The short answer is yes, but, of course, it’s a bit more complicated than that.

The first bit of the answer is the straightforward one that Matt Hancock, Health Secretary, gave when he announced the change. If you have a vaccine that’s in short supply it’s better to give everyone at risk a first dose rather than give some a second dose and others nothing at this stage. The first dose gives a better “bang for your buck”. That means Matt Hancock made the right choice for the country; but it doesn’t stop us, as individuals, wanting that second dose.

But does delaying that second dose reduce our protection?

Things are easiest to understand with the Oxford/AstraZeneca vaccine, because there’s published information about this. The Oxford researchers had intended to test a single dose. But after they’d started the trials they found that, when they gave a second jab to a small group, they got a better antibody response. They went back to the regulator and got permission to change the trial, so they could give a second jab 28 days after the first. However, by the time they gave their subjects the second dose, some were at least 90 days after the first.

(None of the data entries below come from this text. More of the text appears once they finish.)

import Summits.BirchSwinnertonDyer.BirchSwinnertonDyer.Theorems.ErratumRoadFiveRest3DLeverRungD5
import Summits.BirchSwinnertonDyer.BirchSwinnertonDyer.Theses.ErratumRoadFive
import HarnessLib

/-!
# Route `ErratumRoadFive` (rung K2, `p ≥ 5`), crux `RamNoErratumDataAtFive` (item stmt-BirchSwinnertonDyer-19624, REST‴):
# the registered lever rung R10 `stub_rung_shaDiv_D5_lever` (skeleton v8) BY NAME, and the Schneider-on-(D) input at (D5, 5) from
# `PublishedInputsFive` alone (cell `bsd-stepL`, OWNER seat `bsd-stepL-rest-p2` g7; `--supports stmt-BirchSwinnertonDyer-19624`; leaf)

HONEST FRAMING: THEOREMS ONLY; CONDITIONAL on the route's published support items; ONE curve; nothing booked; Schneider's conjecture
class-wide asserted NOWHERE. Twin of `Theorems/ErratumRoadFiveRest3DLeverRungsByName.lean` §2–§3 for the fifth (D)-member D5 = 635b1 ⊗ (−3208),
whose regulator certificate is the SECOND-order one (`Theorems/ErratumRoadFiveRest3DLeverCertKernelD5.lean`).
References: [Skinner2016PacificMC] Thm. A; [SteinWuthrich2013] Thm. 6.1, §4.2, Conj. 4.1; [Disegni2020] Thm. 1; [JetchevSkinnerWan2017]
Thm. 3.3.1; [KolyvaginEulerSystems1990] Thm. A.
-/

-- the Theorems namespace of this sub repeats the summit name by design (D-0017 nested layout)
set_option linter.dupNamespace false

noncomputable section

open scoped Classical

open WeierstrassCurve
  Literature.NumberTheory.EllipticCurves Literature.NumberTheory.EllipticCurves.ModularForms
  Literature.NumberTheory.EllipticCurves.Rank1Residual
  Literature.NumberTheory.EllipticCurves.Rank1Residual.Typed
  Literature.NumberTheory.EllipticCurves.JetchevSkinnerWan2017
  Literature.NumberTheory.EllipticCurves.SteinWuthrich2013
  Literature.NumberTheory.EllipticCurves.Disegni2020
  Literature.NumberTheory.EllipticCurves.Skinner2016
  Summit.BirchSwinnertonDyer.Rank1Residual Summit.BirchSwinnertonDyer.Rank1Residual.X11b
  Summit.BirchSwinnertonDyer.BirchSwinnertonDyer.Theses.ErratumRoadFive

namespace Summit.BirchSwinnertonDyer.BirchSwinnertonDyer.Theorems

namespace Rest3Rungs

/-- **REGISTERED RUNG `stub_rung_shaDiv_D5_lever` (skeleton v8, R10) BY NAME — LEVER-ROAD RUNG at `(D5, 5)`**: `PublishedInputsFive` (19066) +
`JSWAnticyclotomicControlMult` (19626) + the lever-fact bundle ⟹ `P2OpenInputOnTreeAt D5 5` — NO certificate or data binder (the regulator input
is the second-order kernel theorem `RegMult.LeverD.regulatorNonvanishingAt_D5_baseChange_of_GZK`). CONDITIONAL on the published items; ONE curve;
nothing booked. [cite: Skinner2016PacificMC, Thm. A (§1)] [cite: SteinWuthrich2013, Thm. 6.1, §4.2] [cite: Disegni2020, Thm. 1 (§1.2)]
[cite: JetchevSkinnerWan2017, Thm. 3.3.1] -/
theorem stub_rung_shaDiv_D5_lever
    [((⟨0, 1, 0, -6646441, -6627061835⟩ : WeierstrassCurve ℤ).baseChange ℚ).IsElliptic]
    [((⟨0, 1, 0, -6646441, -6627061835⟩ : WeierstrassCurve ℤ).baseChange ℚ).IsGloballyMinimal]
    (hF : Summit.BirchSwinnertonDyer.BirchSwinnertonDyer.Theses.ErratumRoadFive.PublishedInputsFive)
    (h331 : Summit.BirchSwinnertonDyer.BirchSwinnertonDyer.Theses.ErratumRoadFive.JSWAnticyclotomicControlMult)
    (hL : Literature.NumberTheory.EllipticCurves.Skinner2016.thmA_charIdeal_multiplicative ∧
      Literature.NumberTheory.EllipticCurves.SteinWuthrich2013.thm61_nonsplitMultiplicative ∧
      Literature.NumberTheory.EllipticCurves.SteinWuthrich2013.thm61_splitMultiplicative ∧
      Literature.NumberTheory.EllipticCurves.SteinWuthrich2013.exists_isMultCanonical ∧
      Literature.NumberTheory.EllipticCurves.SteinWuthrich2013.exists_isSplitMultCanonical ∧
      Literature.NumberTheory.EllipticCurves.Disegni2020.thm1_padicBSD_rankOne_multiplicative ∧
      Literature.NumberTheory.EllipticCurves.ModularForms.nonempty_modularParametrizationData) :
    Summit.BirchSwinnertonDyer.Rank1Residual.X11b.P2OpenInputOnTreeAt
      ((⟨0, 1, 0, -6646441, -6627061835⟩ : WeierstrassCurve ℤ).baseChange ℚ) 5 := by
  obtain ⟨hGZ, hKo, -, hSk, -, hGZK, hmod, -, -, -, -, -, -, -, -⟩ := hF
  obtain ⟨hSkA, hJn, hJs, hHn, hHs, hD, hpar⟩ := hL
  exact rung_D5_lever hGZ hKo hSk hGZK hmod h331 hSkA hJn hJs hHn hHs hD hpar

/-- **Schneider AT THE PAIR `(D5, 5)` from the support item `PublishedInputsFive` alone** (its GZK conjunct; the computation is the second-order
kernel certificate): given `ClassX11b D5 5`, `ClassClosure.RegulatorNonvanishingAt D5 5`. ONE curve; nothing class-wide.
[cite: SteinWuthrich2013, §4.2 and Conj. 4.1] [cite: KolyvaginEulerSystems1990, Thm. A] -/
theorem regulatorOnD_D5_of_items
    [((⟨0, 1, 0, -6646441, -6627061835⟩ : WeierstrassCurve ℤ).baseChange ℚ).IsElliptic] [((⟨0, 1, 0, -6646441, -6627061835⟩ : WeierstrassCurve ℤ).baseChange ℚ).IsGloballyMinimal]
    (hF : PublishedInputsFive) (hX : ClassX11b ((⟨0, 1, 0, -6646441, -6627061835⟩ : WeierstrassCurve ℤ).baseChange ℚ) 5) :
    ClassClosure.RegulatorNonvanishingAt ((⟨0, 1, 0, -6646441, -6627061835⟩ : WeierstrassCurve ℤ).baseChange ℚ) 5 := by
  obtain ⟨-, -, -, -, -, hGZK, -, -, -, -, -, -, -, -, -⟩ := hF
  exact RegMult.LeverD.regulatorNonvanishingAt_D5_baseChange_of_GZK hGZK hX

end Rest3Rungs

end Summit.BirchSwinnertonDyer.BirchSwinnertonDyer.Theorems

end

So they could compare the effect of early and late second jabs:

  • second dose given early (between 22 and 90 days after the first) – 76% of cases of Covid were prevented, with no sign that protection was tailing off towards the end (and none of those who did get Covid were bad enough to go to hospital).
  • second dose given late (more than 90 days) – 82% protection. What’s more, subjects had higher antibody levels than those who had an earlier second dose.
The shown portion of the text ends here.